Dav: Synthicity has some good coders, worth considering those use cases. Astro folks are doing lots of Python code over ginormous data sets. Worth connecting with them. Josh Bloom and Saul Perelmuter. AstroPy developers -- one of them is in that group.
Aaron: How would people interface with you who have a good use case.
Chick: start with me email@example.com
Rachel: The Hacker Within. W 3:30-5:30, meeting in 190 Doe. Most people are doing and talking about Python. Mostly nuclear engineers, but hoping to expand. This might be a fruitful group in which to discuss SEJITS.

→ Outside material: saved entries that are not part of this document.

import Summits.QuantumAdvantage.QuantumAdvantage.Theorems.WbwObfuscatedGluedTreesKowPhVocabulary

/-!
# `WbwObfuscatedGluedTrees` (stmt-QuantumAdvantage-2340) — line `knowledge-of-walk-split`, STAGE 7: the two simulator
# programs of the PRF hybrid (layer B: primitives over table lookups; layer C: walk requests over layer B)

Definitions file (companion of `KowPhVocabulary`; no hardness asserted, no theorem content): the adaptive
straight-line PROGRAMS (`runProg`, `adFnAlgL` of the vocabulary) by which one probabilistic polynomial-time oracle
machine, given oracle access to the four tables (the PRF oracle of the scheduled product ensemble, or a uniformly
random function), plays the black-box walk game against a walker exactly as the request oracle of the ideal-II
instance `(codeCycle T d, codeNaming T d)` of the tables `T = tabOf μ O` would:

* §4 LAYER B (cryptographic primitives over table lookups): the request codes, the program `primQ` / `primOut`
  (SIV encryption of a label: 2 lookups; recognition of a name: 2 lookups; one keyed Feistel permutation or its
  inverse: 4 lookups) and its specification `primSpec μ d T` (the generator's own `sivEnc`, `unname`, `prp` over the
  table scheme `tabScheme T`);
* §5 LAYER C (the walk requests over layer B): the program `walkQ Λ` / `walkOut Λ` (recognise the queried name, read
  the leaf's cycle atom by three permutation calls, name the `≤ 3` neighbours, sort, assemble the answer string, read
  one bit) and its specification `reqSpec σ ν`.

Semantics (`runProg primQ primOut 4 O = primSpec μ d (tabOf μ O)`, `runProg walkQ walkOut 7 O' = reqSpec …`) and
polynomial time (`CodeFP` of the four maps) are the registered stubs of stage 7, proved in their own files.

[folklore] modelling conventions of the route; objects: ChildsEtAl2003 §2 / §4 Game 1, LubyRackoff1988 (Feistel
rounds), Goldreich2004FoC2 Constructions 5.3.9 / 5.4.19 (SIV naming), LadnerLynchSelman1975 §3 (transducers).
-/

set_option linter.dupNamespace false

noncomputable section

namespace Summit.QuantumAdvantage.QuantumAdvantage.Theorems.WbwObfuscatedGluedTrees.KnowledgeOfWalk.PrfHybrid

open Literature.Computability.Complexity Literature.Computability.QuantumComplexity
open Literature.Computability.QuantumComplexity.GluedTrees
open Literature.Computability.Cryptography Literature.Computability.Cryptography.ObfuscatedGluedTrees
open Summit.QuantumAdvantage.QuantumAdvantage.Theorems.WbwObfuscatedGluedTrees.KnowledgeOfWalk.BlackBox
open Summit.QuantumAdvantage.QuantumAdvantage.Theorems.WbwObfuscatedGluedTrees.KnowledgeOfWalk.RealIdeal
open _root_.Computability

/-! ## §4 Layer B: SIV encryption, name recognition and the keyed Feistel permutations over table lookups -/

section LayerB

/-- The data code of layer B: `((μ, d), body) ↦ ⟨⟨1^μ, 1^d⟩, body⟩`. [folklore] -/
def codeB (a : (ℕ × ℕ) × List Bool) : List Bool :=
  boolPair (boolPair (unaryEncodeNat a.1.1) (unaryEncodeNat a.1.2)) a.2

/-- A well-formed dummy lookup (table `0` at `0^μ`; its answer is ignored). [folklore] -/
def dummyLookup (μ : ℕ) : List Bool := tkey 0 ++ List.replicate μ false

/-- The lower-half mask `1^{⌊d/2⌋} 0^{⌈d/2⌉}` (`List.ofFn (lowHalf d)`). [cite: LubyRackoff1988, main construction] -/
def maskLow (d : ℕ) : List Bool := List.replicate (d / 2) true ++ List.replicate (d - d / 2) false

/-- The upper-half mask `0^{⌊d/2⌋} 1^{⌈d/2⌉}` (`List.ofFn (highHalf d)`). [cite: LubyRackoff1988, main construction] -/
def maskHigh (d : ℕ) : List Bool := List.replicate (d / 2) false ++ List.replicate (d - d / 2) true

/-- The round schedule of the permutation program: step `s` of the FORWARD evaluation is Feistel round `s` with mask
`L, H, L, H`; step `s` of the INVERSE evaluation is round `3 − s` with mask `H, L, H, L` (every round is an
involution, so the inverse is the rounds in reverse order). [cite: LubyRackoff1988, main construction] -/
def prpRound (d : ℕ) (inv : Bool) (s : ℕ) : ℕ × List Bool :=
  if inv then (3 - s, if s % 2 = 0 then maskHigh d else maskLow d)
  else (s, if s % 2 = 0 then maskLow d else maskHigh d)

/-- The Feistel state after the round answers `as` (from step `s` on): each answer `a` is the table value at the
round's lookup, its `d`-bit fitting is the round function's value, and the masked positions are xored with it
(`W ↦ W ⊕ (M ∧ fit d (fit μ a))`). [cite: LubyRackoff1988, main construction] -/
def prpFold (μ d : ℕ) (inv : Bool) : List Bool → ℕ → List (List Bool) → List Bool
  | W, _, [] => W
  | W, s, a :: as =>
    prpFold μ d inv (ObfuscatedGluedTrees.bxor W (List.zipWith (fun m b => m && b) (prpRound d inv s).2 (fit d (fit μ a)))) (s + 1) as

/-- The lookup of Feistel step `s` at state `W` on table `it`: `tkey it ++ fit μ (⟨r⟩₈ ++ (¬M ∧ W))` (the round
function `F_r(y) = F(⟨r⟩₈ ++ y)` at the blanked vector). [cite: LubyRackoff1988, main construction] -/
def prpLookup (μ d : ℕ) (inv : Bool) (it : Fin 4) (s : ℕ) (W : List Bool) : List Bool :=
  tkey it ++ fit μ (bitsOf 8 (prpRound d inv s).1 ++ List.zipWith (fun m b => !m && b) (prpRound d inv s).2 W)

/-- The Boolean label test: `x` is the label of some vertex of `G'_d` iff it has length `2d + 3`, its depth field is
`≤ d` and its position field is `< 2^{depth}`. [folklore] -/
def isLabelB (d : ℕ) (x : List Bool) : Bool :=
  decide (x.length = labelLen d) && decide (bitsToNat ((x.drop 1).take (d + 1)) ≤ d) &&
    decide (bitsToNat ((x.drop (d + 2)).take (d + 1)) < 2 ^ bitsToNat ((x.drop 1).take (d + 1)))

/-- **The query map of layer B.**  Request bodies: `0 0 ℓ` = ENCRYPT the label `ℓ` (lookup 0: the tag `T₀(fit μ ℓ)`;
lookup 1: the mask `T₁(tag)`); `0 1 y` = RECOGNISE the name `y` (lookup 0: the mask `T₁(y ↾ μ)`; lookup 1: the tag
`T₀` of the unmasked candidate label); `1 inv tb w` = the keyed Feistel PERMUTATION of table `2 + tb` (or its inverse)
at the `d`-bit vector `fit d w` (lookups 0–3: the four rounds); anything else, and every step past the meaningful
ones, a dummy lookup. [cite: Goldreich2004FoC2, Constructions 5.3.9 and 5.4.19] -/
def primQ (μ d : ℕ) (body : List Bool) (as : List (List Bool)) : List Bool :=
  match body with
  | false :: false :: ℓ =>
    if as.length = 0 then tkey 0 ++ fit μ ℓ
    else if as.length = 1 then tkey 1 ++ fit μ (as.getD 0 [])
    else dummyLookup μ
  | false :: true :: y =>
    if as.length = 0 then tkey 1 ++ fit μ (y.take μ)
    else if as.length = 1 then
      tkey 0 ++ fit μ (ObfuscatedGluedTrees.bxor (y.drop μ) (fit (y.length - μ) (fit μ (as.getD 0 []))))
    else dummyLookup μ
  | true :: inv :: tb :: w =>
    prpLookup μ d inv (if tb then 3 else 2) as.length (prpFold μ d inv (fit d w) 0 as)
  | _ => dummyLookup μ

/-- **The output map of layer B** (after four lookups): ENCRYPT ↦ `tag ++ (ℓ ⊕ mask)`; RECOGNISE ↦ `1·x` for the
candidate label `x` if `y` has the length of a name, its tag recomputes and `x` is a label, `[]` otherwise (ONE
rejection symbol); PERMUTATION ↦ the final Feistel state. [cite: Goldreich2004FoC2, Constructions 5.3.9 and 5.4.19] -/
def primOut (μ d : ℕ) (body : List Bool) (as : List (List Bool)) : List Bool :=
  match body with
  | false :: false :: ℓ => fit μ (as.getD 0 []) ++ ObfuscatedGluedTrees.bxor ℓ (fit ℓ.length (fit μ (as.getD 1 [])))
  | false :: true :: y =>
    let x := ObfuscatedGluedTrees.bxor (y.drop μ) (fit (y.length - μ) (fit μ (as.getD 0 [])))
    if y.length = μ + labelLen d ∧ fit μ (as.getD 1 []) = y.take μ ∧ isLabelB d x = true then true :: x else []
  | true :: inv :: _ :: w => prpFold μ d inv (fit d w) 0 as
  | _ => []

/-- **The specification of layer B**: the generator's OWN primitives over the table scheme of `T` — SIV encryption
`sivEnc`, name recognition `unname` (reported as `1·label v`, or `[]`), and the keyed permutation `prp` of table
`2 + tb` (or its inverse) at `fit d w`, listed. [cite: Goldreich2004FoC2, Constructions 5.3.9 and 5.4.19] -/
def primSpec (μ d : ℕ) (T : CodeSpace μ) (body : List Bool) : List Bool :=
  match body with
  | false :: false :: ℓ => sivEnc (tabScheme T) μ (tkey 0) (tkey 1) ℓ
  | false :: true :: y => ((unname (tabScheme T) μ (tkey 0) (tkey 1) d y).map fun v => true :: label d v).getD []
  | true :: inv :: tb :: w =>
    let π := prp (tabScheme T) μ (tkey (if tb then 3 else 2)) d
    List.ofFn ((if inv then π.symm else π) (vecOf d w))
  | _ => []

end LayerB

/-! ## §5 Layer C: the walk requests over layer B -/

section LayerC

variable (Λ : Params)

/-- The data code of layer C: `(n, req) ↦ ⟨1ⁿ, req⟩`. [folklore] -/
def codeC (a : ℕ × List Bool) : List Bool := boolPair (unaryEncodeNat a.1) a.2

/-- A layer-B request from layer C at seed length `n`: `⟨⟨1^μ, 1^d⟩, body⟩` at the generator's schedules
`μ = Λ.prfParam n`, `d = Λ.depth n`. [folklore] -/
def mkReq (n : ℕ) (body : List Bool) : List Bool :=
  codeB ((Λ.prfParam n, Λ.depth n), body)

/-- The label with side `s`, depth field `j` and position field `i` (`= label d (s, j, i)` for a vertex). [cite: ChildsEtAl2003, §2] -/
def mkLabel (d : ℕ) (s : Bool) (j i : ℕ) : List Bool := s :: (bitsOf (d + 1) j ++ bitsOf (d + 1) i)

/-- The depth field of a label. [folklore] -/
def labDepth (d : ℕ) (x : List Bool) : ℕ := bitsToNat ((x.drop 1).take (d + 1))

/-- The position field of a label. [folklore] -/
def labIdx (d : ℕ) (x : List Bool) : ℕ := bitsToNat ((x.drop (d + 2)).take (d + 1))

/-- The three PERMUTATION request bodies reading the cycle atom of the leaf with side `s` and position `i`, given the
answer `p₁` to the first of them: left leaf `i`: `k = e⁻¹ i` (inverse, table 2), `f k`, `f (k − 1)` (forward, table 3);
right leaf `i`: `k = f⁻¹ i` (inverse, table 3), `e k`, `e (k + 1)` (forward, table 2) — the cross neighbours
`crossR`/`crossL` of the leaf. [cite: ChildsEtAl2003, §2] -/
def prpBodies (d : ℕ) (s : Bool) (i : ℕ) (p₁ : List Bool) : List (List Bool) :=
  if s then
    [true :: true :: true :: bitsOf d i, true :: false :: false :: p₁,
      true :: false :: false :: bitsOf d ((bitsToNat p₁ + 1) % 2 ^ d)]
  else
    [true :: true :: false :: bitsOf d i, true :: false :: true :: p₁,
      true :: false :: true :: bitsOf d ((bitsToNat p₁ + 2 ^ d - 1) % 2 ^ d)]

/-- The labels of the neighbours of the vertex with label `x`, given the answers `p₂ p₃` to the second and third
permutation requests (the two cross positions, used only at a leaf): the parent (unless a root), then the two children
(inner vertex) or the two cross leaves on the other side (leaf). [cite: ChildsEtAl2003, §2] -/
def nbrLabels (d : ℕ) (x p₂ p₃ : List Bool) : List (List Bool) :=
  let s := x.headD false
  let j := labDepth d x
  let i := labIdx d x
  (if j = 0 then [] else [mkLabel d s (j - 1) (i / 2)]) ++
    (if j = d then [mkLabel d (!s) d (bitsToNat p₂), mkLabel d (!s) d (bitsToNat p₃)]
      else [mkLabel d s (j + 1) (2 * i), mkLabel d s (j + 1) (2 * i + 1)])

/-- Insertion of a name into a list sorted by binary value. [folklore] -/
def insertByVal (u : List Bool) : List (List Bool) → List (List Bool)
  | [] => [u]
  | v :: vs => if bitsToNat u ≤ bitsToNat v then u :: v :: vs else v :: insertByVal u vs

/-- Sorting a list of names by increasing binary value (insertion sort). [folklore] -/
def sortByVal : List (List Bool) → List (List Bool)
  | [] => []
  | u :: us => insertByVal u (sortByVal us)

/-- **The query map of layer C** (seven layer-B requests per walk request).  `1·_` (the lead's private request) and
`0 1 _` (the walker's ENTRANCE request): encrypt the label of the EXIT, resp. the ENTRANCE; `0 0 q` with `|q| = 2N`
(a bit query about the name `a = q ↾ N`): recognise `a` (request 0), read the cycle atom of the named leaf by three
permutation requests (1–3; dummies at an inner vertex or an invalid name), encrypt the labels of the `≤ 3` neighbours
(4–6); every other request is answered without meaningful lookups. [cite: ChildsEtAl2003, §2 and §4 Game 1] -/
def walkQ (a : ℕ × List Bool) (as : List (List Bool)) : List Bool :=
  let n := a.1
  let μ := Λ.prfParam n
  let d := Λ.depth n
  let N := nameLen μ d
  match a.2 with
  | true :: _ => if as.length = 0 then mkReq Λ n (false :: false :: mkLabel d true 0 0) else mkReq Λ n []
  | false :: true :: _ => if as.length = 0 then mkReq Λ n (false :: false :: mkLabel d false 0 0) else mkReq Λ n []
  | false :: false :: q =>
    if q.length = N + N then
      let r₀ := as.getD 0 []
      let x := r₀.tail
      if as.length = 0 then mkReq Λ n (false :: true :: q.take N)
      else if r₀.headD false = false then mkReq Λ n []
      else if as.length ≤ 3 then
        (if labDepth d x = d then
          mkReq Λ n ((prpBodies d (x.headD false) (labIdx d x) (as.getD 1 [])).getD (as.length - 1) [])
        else mkReq Λ n [])
      else
        let L := nbrLabels d x (as.getD 2 []) (as.getD 3 [])
        if as.length - 4 < L.length then mkReq Λ n (false :: false :: L.getD (as.length - 4) []) else mkReq Λ n []
    else mkReq Λ n []
  | _ => mkReq Λ n []

/-- **The output map of layer C**: the exit / entrance name is the answer to request 0; for a bit query about a valid
name, the names answered to requests `4, 5, 6` (as many as there are neighbours), sorted by binary value, give the
answer string `fit (3N + 2) (⟨#nbrs⟩₂ ++ names)` of which bit `val(q ⇂ N)` is returned; an invalid name gets the bit
`0` of the all-invalid answer; ill-formed requests get `[]`. [cite: ChildsEtAl2003, §2 and §4 Game 1] -/
def walkOut (a : ℕ × List Bool) (as : List (List Bool)) : List Bool :=
  let n := a.1
  let μ := Λ.prfParam n
  let d := Λ.depth n
  let N := nameLen μ d
  match a.2 with
  | true :: _ => as.getD 0 []
  | false :: true :: _ => as.getD 0 []
  | false :: false :: q =>
    if q.length = N + N then
      let r₀ := as.getD 0 []
      let x := r₀.tail
      if r₀.headD false = false then [false]
      else
        let L := nbrLabels d x (as.getD 2 []) (as.getD 3 [])
        let names := (List.range L.length).map fun t => as.getD (4 + t) []
        let R := sortByVal names
        [(fit (ansLen N) (bitsOf 2 R.length ++ R.flatten)).getD (bitsToNat (q.drop N)) false]
    else []
  | _ => []

variable {d N : ℕ}

/-- **The specification of layer C**: the lead's private request `1·_` is answered by `name(EXIT)`, a forwarded
walker request `0·u` by the request oracle of the instance. [cite: ChildsEtAl2003, §2 and §4 Game 1] -/
def reqSpec (σ : CycleDatum d) (ν : NamingN d N) : Oracle
  | true :: _ => List.ofFn (ν (GluedTrees.exit d))
  | false :: u => walkOracle σ ν u
  | [] => []

end LayerC

/-- Registered helper stub of crux stmt-QuantumAdvantage-2340 (the gate admits a `--supports` file only if it proves
a registered stub): the specification of layer C forwards walker requests to the request oracle. [folklore] -/
theorem toolkit_phPrograms :
    ∀ {d N : ℕ} (σ : CycleDatum d) (ν : NamingN d N) (u : List Bool), reqSpec σ ν (false :: u) = walkOracle σ ν u :=
  fun _ _ _ => rfl

end Summit.QuantumAdvantage.QuantumAdvantage.Theorems.WbwObfuscatedGluedTrees.KnowledgeOfWalk.PrfHybrid

end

Rick Katz: SAIT has schedule builder -- sets of potential schedules for students planning courses -- back-end of a website, dual processor, Python 2.6.8 in a virtual environment; but Python 2.4.3 is more normally installed in our environment.
Rachel: I missed presentation part of this ... but can I ask about messy, multiple language codebases?
Lenny: Most of our work has been Python, but in theory you could handle crosstalk.
Rick Katz: Decorator?
Chick: Yes, Decorator pattern or otherwise overwriting a particular class.
Ryan: Does C code get preserved?
Lenny: Not currently, but it could be. Caching generated programs.
Brian: Root project at CERN? Interactive C++ -- in a shell.
Aaron: What languages do you support?
Chick: So far just Python. Pressure to support Scala, but there are hurdles there. Down the road: FPGA 'glued' to core, so hardware runs specialized parts of algorithm. Intel is on a path to offering this, but it's not for sale yet.
Dav: Bitcoin group might be folks interested in working on that.
Chick: Pressamonious. Floating point optimization.